Open jschlatow opened 6 months ago
Does this mysterious effect persist when restarting the VM?
If not, maybe you are observing an overflow of the free-running counter returned by Thread::_call_time
?
To rule out / detect this situation, may you consider adding a check in Timer::Device::now()
in the timer driver, remembering the current value, checking that the new value is always higher than the last one, and printing an error should this invariant be violated?
Should the effect disappear upon the restart of the VM, the issue might be more local to the virtualization interface.
Does this mysterious effect persist when restarting the VM?
Yes, it persists. Restarting the VM actually takes forever.
If not, maybe you are observing an overflow of the free-running counter returned by
Thread::_call_time
? To rule out / detect this situation, may you consider adding a check inTimer::Device::now()
in the timer driver, remembering the current value, checking that the new value is always higher than the last one, and printing an error should this invariant be violated?
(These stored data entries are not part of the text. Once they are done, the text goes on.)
import Summits.ResolutionOfSingularities.ResolutionOfSingularities.Theses.HilbertSamuelElimination
import Summits.ResolutionOfSingularities.ResolutionOfSingularities.Theorems.HilbertSamuelEliminationSigmaMaxModificationsReductionBase
import Summits.ResolutionOfSingularities.ResolutionOfSingularities.Theorems.HilbertSamuelEliminationSigmaMaxModificationsGradedGlue
import Summits.ResolutionOfSingularities.ResolutionOfSingularities.Theorems.HilbertSamuelEliminationSigmaMaxModificationsSurfaceNuMods
import Summits.ResolutionOfSingularities.ResolutionOfSingularities.Theorems.HilbertSamuelEliminationModificationsResolveDenseComplMaxLocus
import Mathlib.AlgebraicGeometry.Morphisms.Proper
import Mathlib.AlgebraicGeometry.Noetherian
import Mathlib.FieldTheory.Perfect
import HarnessLib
I instrumented the method as you suggested. The counter overflowed once, yet this did not have any noticeable impact. I observed the aforementioned effect only about an hour later and without any additional error message.
I just noticed that I had accidentally created this issue in the Goa repository and therefore transferred the issue.
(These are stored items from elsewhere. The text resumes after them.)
import Summits.QuantumFields.BalabanUV.Beta.BorderedHessianKernelAction
import Summits.QuantumFields.BalabanUV.Beta.ValueHessianBlind
import Literature.MathematicalPhysics.QuantumFieldTheory.Balaban1983to89.Beta.ResolventComposition

/-!
# `BalabanUV.Beta.GAN24.ValueHessianLevelZero` — binder row G-an2-4 ∕ (CONV-C), W-slot (α-0), typer's PART VI row **T6-VAL**, the (γ) hand's letter **K7-0**
# (memo `HOME/b2b-balaban-gan24-formalise-leaf-06/g55/HX-VALUES-g55.md` §6): **AT LEVEL `0` an2's VALUE HESSIAN `E2 d Lc 0` IS THE WILSON HESSIAN `d*d`** —
# `E2 d Lc 0 x y (inl κ) (inl l) = (d*d δ_{(l,y)})_κ(x) = bhK_N(x,y)_{inl κ, inl l}`, hence `Σ'_y Σ_l E2_0(x,y)_{κl}·q l y = (d*d q)_κ(x)` for EVERY 1-form `q`
# (G-an2-4 CRUX TEAM (2), seat `b2b-balaban-gan24-formalise-leaf-06` = the (γ) hand, gen 57; journal [GAN24LEAF06-G57-INTENT-1])

NOT IN PRINT; OUR BOOKKEEPING ([folklore] three-line bookkeeping BY NAME over an5's bottom level `ResolventComposition.wH_one` (`ℋ_1 = 𝟙`), the gauge-free Euler–Lagrange
row of the minimiser column `ResolventComposition.wH_EL'` (`d*d ℋ_l = 𝒬ᵀ wΦ_l`) and `contourSumAdj_one`, `KernelSpecInstance.curv_shift ∕ curvAdj_shift`; an2's `BalabanStepJetsSucc.E2` ∕ `ValueHessianBlind.E2_inl_inl_eq_wΦ`;
an2 gen 13's `BorderedHessianKernelAction.bhK_inl_inl_eq ∕ tsum_bhK_inl_inl`; 0 `def`, 0 cited fact, 0 `def … : Prop`, 0 sorry).
HONEST FRAMING (cell contract, verbatim): «discharging `BetaPertH` makes Bałaban's UV stability UNCONDITIONAL — a real constructive-QFT result; it is NOT the continuum
limit and NOT the Clay problem.»  HONEST DEPENDENCY (verbatim): «continuum YM on T⁴ ⇐ BetaPertH ∧ nine spine estimates (0/9 proved); BetaPertH ⇐ (D1) ∧ (D4) ∧ CAP+tail;
G-an2-4 gates asym, D1 and NE2/3/4.»

WHY.  The depth tower of row T6-VAL (this lineage's `CrossedLedgerTelescope`, leaf-03's `CrossedLedgerClosure`) is written for the levels `≥ 1`, where the exchange words
of the E-frame forcing are sandwiches `E2_{j+1} ∘ G_{j+1} ∘ E2_{j+1}` (L4 `StepCovarianceSandwich`, K5 `StepCovarianceCellPairingTent`).  At LEVEL `0` the forcing is the
Wilson cubic through the level-`0` step covariance `G_0 = coDressKBmAt ρ Lc (KInvStep Lc 0)` and its face currents are `−½·curvAdj` of plaquette columns (leaf-04's
`WilsonFaceHalfVertex`), i.e. `d*d` of bounded periodic pre-images.  THIS FILE says that `d*d` IS `E2 d Lc 0` as a kernel — so the level-`0` words are the SAME sandwiches
with `j + 1 ↦ 0`, and K7-0 becomes K7-a's twin (`StepCovarianceSandwichZero`, this seat's next file).

WHAT ([folklore]; generic `d`, `Lc ≥ 1` via `NeZero`):
* §1 `wΦ_eq_curvAdj_curv_of_eq_one` — at blocking factor `1` the multiplier response kernel is the Wilson Hessian read on indicators: `wΦ_1 μ l x = (d*d δ_{(l,0)})_μ(x)`;
* §2 **`E2_zero_inl_inl`** — `E2 d Lc 0 x y (inl κ)(inl l) = (d*d δ_{(l,y)})_κ(x)`; **`E2_zero_inl_inl_eq_bhK`** — `= bhK N x y (inl κ)(inl l)` (every `N`: the window is redundant);
* §3 **`tsum_E2_zero_apply`** — `Σ'_y Σ_l E2_0(x,y)_{inl κ, inl l}·X y z (inl l) b = (d*d X_{·zb})_κ(x)` for EVERY kernel `X` (finite support; no summability hypothesis);
  `tsum_E2_zero_apply_form` — the same for a 1-form `q`: `Σ'_y Σ_l E2_0(x,y)_{κl}·q l y = curvAdj (curv q) κ x`.
Asserts NO value of Bałaban's tables; discharges NOTHING of `hX` ∕ `hXu` ∕ (C)_{≥1} ∕ `hB0` ∕ `hBF` ∕ (Q-L); NEVER «G-an2-4 closed» as (CONV-C); NOT D1, NOT `BetaPertH`, NOT continuum,
NOT Clay.  2026-08-24; no existing file touched.
-/

noncomputable section

open Finset
open scoped BigOperators
open Literature.MathematicalPhysics.QuantumFieldTheory
open Literature.MathematicalPhysics.QuantumFieldTheory.Balaban1983to89
open Literature.MathematicalPhysics.QuantumFieldTheory.Balaban1983to89.Beta
open ExpKernelCalculus (MKer)
open AffineAveraging (Form1 curv curvAdj)
open AffineReproduction (contourSumAdj)
open KKTFluctuationKernel (delta1 delta1_apply)
open KernelSpecInstance (wH wΦ curv_shift curvAdj_shift)
open OneStepResolventKernel (Fib)
open BalabanStepJetsSucc (E2)
open ResolventComposition (wH_one wH_EL' contourSumAdj_one)
open Summit.QuantumFields.BalabanUV.Beta.BorderedHessian (bhK bhK_inl_inl_eq fcol tsum_bhK_inl_inl E2_inl_inl_eq_wΦ)

namespace Summit.QuantumFields.BalabanUV.Beta.GAN24.ValueHessianLevelZero

variable {d : ℕ}

/-! ## §1 At blocking factor `1` the multiplier response kernel is the Wilson Hessian -/

/-- [folklore] **`wΦ_1 = d*d` ON INDICATORS**: at blocking factor `1` (every bond its own block) the multiplier response to a prescribed average `δ_{(l,0)}` is the Wilson
Hessian of that indicator — the gauge-free Euler–Lagrange row `d*d ℋ_l = 𝒬ᵀ_1 wΦ_l` (`wH_EL'`) with `ℋ_1 = 𝟙` (`wH_one`) and `𝒬ᵀ_1 = id` (`contourSumAdj_one`). -/
theorem wΦ_eq_curvAdj_curv_of_eq_one {N : ℕ} [NeZero N] (hN : N = 1) (μ l : Fin (d + 1)) (x : AffineAveraging.Site (d + 1)) :
    wΦ (N := N) (d := d) μ l x = curvAdj (curv (delta1 l 0)) μ x := by
  have h := wH_EL' (N := N) (d := d) l μ x
  have e : (fun κ z => wH (N := N) (d := d) κ l z) = delta1 l 0 := by
    funext κ z
    rw [wH_one hN, delta1_apply]
    simp only [and_comm]
  rw [e] at h
  subst hN
  rw [contourSumAdj_one] at h
  exact h.symm

/-! ## §2 The level-`0` value Hessian is the Wilson Hessian kernel -/

/-- [folklore] Translating the source of an indicator translates its Wilson Hessian: `(d*d δ_{(l,0)})_κ(x − y) = (d*d δ_{(l,y)})_κ(x)`. -/
theorem curvAdj_curv_delta1_sub (l κ : Fin (d + 1)) (x y : AffineAveraging.Site (d + 1)) :
    curvAdj (curv (delta1 (d := d) l 0)) κ (x - y) = curvAdj (curv (delta1 l y)) κ x := by
  have hδ : delta1 (d := d) l y = fun m z => delta1 (d := d) l 0 m (z - y) := by
    funext m z
    simp only [delta1_apply, sub_eq_zero]
  rw [hδ, curv_shift, curvAdj_shift]

/-- NOT IN PRINT; OUR BOOKKEEPING.  **`E2 d Lc 0` IS THE WILSON HESSIAN**: for every `Lc ≥ 1`, `E2 d Lc 0 x y (inl κ) (inl l) = (d*d δ_{(l,y)})_κ(x)` — an2's value Hessian of the
step-`0` lattice (`mmRead 1 (KInv 1)`, the multiplier block of the trivial blocking) is the second differential of the Wilson action at the unit background, read on indicator 1-forms. -/
theorem E2_zero_inl_inl (Lc : ℕ) [NeZero Lc] (x y : Fin (d + 1) → ℤ) (κ l : Fin (d + 1)) :
    E2 d Lc 0 x y (Sum.inl κ) (Sum.inl l) = curvAdj (curv (delta1 l y)) κ x := by
  rw [E2_inl_inl_eq_wΦ, wΦ_eq_curvAdj_curv_of_eq_one (N := Lc ^ 0) (pow_zero Lc) κ l (x - y), curvAdj_curv_delta1_sub]

/-- NOT IN PRINT; OUR BOOKKEEPING.  **… AND IT IS THE FIELD–FIELD BLOCK OF THE UNDRESSED BORDERED HESSIAN** `bhK N` (an2 gen 13), for every blocking `N` (the window
`[y − x ∈ cube 2]` of `bhK` is the locality radius of `d*d`, `BorderedHessianKernelAction.bhK_inl_inl_eq`). -/
theorem E2_zero_inl_inl_eq_bhK (Lc : ℕ) [NeZero Lc] (N : ℕ) (x y : Fin (d + 1) → ℤ) (κ l : Fin (d + 1)) :
    E2 d Lc 0 x y (Sum.inl κ) (Sum.inl l) = bhK (d := d) N x y (Sum.inl κ) (Sum.inl l) := by
  rw [E2_zero_inl_inl, bhK_inl_inl_eq]

/-! ## §3 The level-`0` value Hessian applied: `d*d` of the column -/

/-- NOT IN PRINT; OUR BOOKKEEPING.  **`E2_0` APPLIED TO A FIELD COLUMN IS `d*d` OF THAT COLUMN**: for EVERY kernel `X` (the row of `E2_0` is finitely supported, no summability
hypothesis), `Σ'_y Σ_l E2 d Lc 0 x y (inl κ)(inl l)·X y z (inl l) b = (d*d X_{·zb})_κ(x)` (`tsum_bhK_inl_inl` through §2). -/
theorem tsum_E2_zero_apply (Lc : ℕ) [NeZero Lc] (X : MKer (d + 1) (Fib d)) (x z : Fin (d + 1) → ℤ) (κ : Fin (d + 1)) (b : Fib d) :
    (∑' y, ∑ l : Fin (d + 1), E2 d Lc 0 x y (Sum.inl κ) (Sum.inl l) * X y z (Sum.inl l) b) = curvAdj (curv (fcol X z b)) κ x := by
  have e : ∀ y, (∑ l : Fin (d + 1), E2 d Lc 0 x y (Sum.inl κ) (Sum.inl l) * X y z (Sum.inl l) b) =
      ∑ l : Fin (d + 1), bhK (d := d) Lc x y (Sum.inl κ) (Sum.inl l) * X y z (Sum.inl l) b := fun y =>
    Finset.sum_congr rfl fun l _ => by rw [E2_zero_inl_inl_eq_bhK Lc Lc]
  rw [tsum_congr e, tsum_bhK_inl_inl]

/-- NOT IN PRINT; OUR BOOKKEEPING.  **THE SAME FOR A 1-FORM**: `Σ'_y Σ_l E2 d Lc 0 x y (inl κ)(inl l)·q l y = curvAdj (curv q) κ x` for EVERY `q : Form1`. -/
theorem tsum_E2_zero_apply_form (Lc : ℕ) [NeZero Lc] (q : Form1 (d + 1) ℝ) (x : Fin (d + 1) → ℤ) (κ : Fin (d + 1)) :
    (∑' y, ∑ l : Fin (d + 1), E2 d Lc 0 x y (Sum.inl κ) (Sum.inl l) * q l y) = curvAdj (curv q) κ x := by
  have h := tsum_E2_zero_apply Lc (fun y _ a _ => match a with | Sum.inl l => q l y | Sum.inr _ => 0) x 0 κ (Sum.inl κ)
  exact h

/-- NOT IN PRINT; OUR BOOKKEEPING.  **THE TRANSPOSED READING** (symmetry of `E2` on field legs is not even needed: `E2_0(y,x)_{lκ} = (d*d δ_{(κ,x)})_l(y)` and `d*d` is symmetric):
`Σ'_y Σ_l E2 d Lc 0 y x (inl l)(inl κ)·q l y = curvAdj (curv q) κ x`. -/
theorem tsum_E2_zero_apply_form' (Lc : ℕ) [NeZero Lc] (q : Form1 (d + 1) ℝ) (x : Fin (d + 1) → ℤ) (κ : Fin (d + 1)) :
    (∑' y, ∑ l : Fin (d + 1), E2 d Lc 0 y x (Sum.inl l) (Sum.inl κ) * q l y) = curvAdj (curv q) κ x := by
  rw [← tsum_E2_zero_apply_form Lc q x κ]
  refine tsum_congr fun y => Finset.sum_congr rfl fun l _ => ?_
  rw [E2_inl_inl_eq_wΦ, E2_inl_inl_eq_wΦ, GAN24.TransverseDictionary.wΦ_symm]
  congr 2
  abel

end Summit.QuantumFields.BalabanUV.Beta.GAN24.ValueHessianLevelZero

end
@jschlatow: I actually can confirm this. A hard restart in Leitzentrale helps. So it looks like a VBox6 problem or in one of its dependencies. As you stated: The problem requires a couple of hours to appear.
As an additional information: I don't observe any system load in top_view
nor CPU frequencies going up in msr_gui
where they remain at 800MHz or below.
I instrumented the method as you suggested. The counter overflowed once, [...]
That is very worrying because this can have all kinds of effects, ranging from the missed (or hours late) firing of timeouts to the wrapping of the values returned by Timer::Session::elapsed_us
, which is unexpected by clients. The continuity of kernel time is an ultimate assumption. Therefore, before investigating the problem anywhere else, we need to eliminate the wrapping of the time value reported by the kernel.
In my understanding, the kernel tick counter is a 64-bit value that counts at a rate of around 2 GHz. These values are converted to microseconds (timer_ticks_to_us
) using a calibration value ticks_per_ms
. This conversion must anticipate an uptime longer than a few hours, which is seemingly not the case right now.
I'll try to reproduce the wrap-around using a synthetic test.
@nfeske I haven't written down the counter values but I just remembered that I noticed the values were very close. Thinking about this, it didn't seem like a typical overflow situation.
By brute force testing I discovered that timer_ticks_to_us()
does not always yield increasing results for increasing ticks
values, for example with 0x4ffffffff
, 0x500000000
, and 500000001
as input the clock ticks backwards about 588 us. As I was not able to fix the current implementation up to now, you may just replace it by a simple return ticks * 1000 / ticks_per_ms
for testing.
@jschlatow does the suggested change above or 6b6f31190c7089ff471599b5f5ef6eeecf1ec226 have positive impact on this issue?
@chelmuth I'm still in the process of testing the fix since the issue is a bit sporadic. Without 6b6f311, I noticed that the degradation occurred with and without a preceding timer overflow and, vice versa, I have seen timer overflows without noticing any degradation. I'll keep you updated.
@chelmuth Unfortunately, 6b6f311 does not affect this issue.
The effect is still reproducible with Sculpt 24.10.2.
After almost a week of running Sculpt 24.04.1 with base-hw on my T490s, I repeatedly observed the following effect:
goa run --target sculpt
, which uploads a bunch of binaries. This works flawlessly on a freshly booted system. However, once I lost the key repeat events, the upload is slower and occasionally makes my VM unusable for a few seconds.